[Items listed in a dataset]
****************************************
/-- Every site of the torus `ℤ_L^d` has at most `2d` neighbours (`x ± e_i`). [folklore] -/
theorem card_filter_fermionTorusGraph_adj_le (u : FermionTorus d L) :
    (Finset.univ.filter fun v => (fermionTorusGraph d L).Adj u v).card ≤ 2 * d := by
  classical
  set S₁ : Finset (FermionTorus d L) := Finset.univ.image fun i : Fin d =>
    FermionTorus.ofTorusSite (FermionTorus.toTorusSite u + Pi.single i (1 : ZMod L))
  set S₂ : Finset (FermionTorus d L) := Finset.univ.image fun i : Fin d =>
    FermionTorus.ofTorusSite (FermionTorus.toTorusSite u - Pi.single i (1 : ZMod L))
  have hsub : (Finset.univ.filter fun v => (fermionTorusGraph d L).Adj u v) ⊆ S₁ ∪ S₂ := by
    intro v hv
    rw [Finset.mem_filter] at hv
    obtain ⟨-, hv⟩ := hv
    rw [fermionTorusGraph_adj, torusGraph_adj_iff] at hv
    obtain ⟨-, ⟨i, hi⟩ | ⟨i, hi⟩⟩ := hv
    · refine Finset.mem_union_left _ (Finset.mem_image.2 ⟨i, Finset.mem_univ _, ?_⟩)
      rw [← hi, FermionTorus.ofTorusSite_toTorusSite]
    · refine Finset.mem_union_right _ (Finset.mem_image.2 ⟨i, Finset.mem_univ _, ?_⟩)
      rw [hi, add_sub_cancel_right, FermionTorus.ofTorusSite_toTorusSite]
  calc (Finset.univ.filter fun v => (fermionTorusGraph d L).Adj u v).card
      ≤ (S₁ ∪ S₂).card := Finset.card_le_card hsub
    _ ≤ S₁.card + S₂.card := Finset.card_union_le _ _
    _ ≤ d + d := add_le_add (Finset.card_image_le.trans (by simp)) (Finset.card_image_le.trans (by simp))
    _ = 2 * d := by ring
****************************************
> **EXERCISE GOAL**
Every line above with the string "Finset" in it should be copied into the answer.

> **REPLY TO THE TASK**
    (Finset.univ.filter fun v => (fermionTorusGraph d L).Adj u v).card ≤ 2 * d := by
  set S₁ : Finset (FermionTorus d L) := Finset.univ.image fun i : Fin d =>
  set S₂ : Finset (FermionTorus d L) := Finset.univ.image fun i : Fin d =>
  have hsub : (Finset.univ.filter fun v => (fermionTorusGraph d L).Adj u v) ⊆ S₁ ∪ S₂ := by
    rw [Finset.mem_filter] at hv
    · refine Finset.mem_union_left _ (Finset.mem_image.2 ⟨i, Finset.mem_univ _, ?_⟩)
    · refine Finset.mem_union_right _ (Finset.mem_image.2 ⟨i, Finset.mem_univ _, ?_⟩)
  calc (Finset.univ.filter fun v => (fermionTorusGraph d L).Adj u v).card
      ≤ (S₁ ∪ S₂).card := Finset.card_le_card hsub
    _ ≤ S₁.card + S₂.card := Finset.card_union_le _ _
    _ ≤ d + d := add_le_add (Finset.card_image_le.trans (by simp)) (Finset.card_image_le.trans (by simp))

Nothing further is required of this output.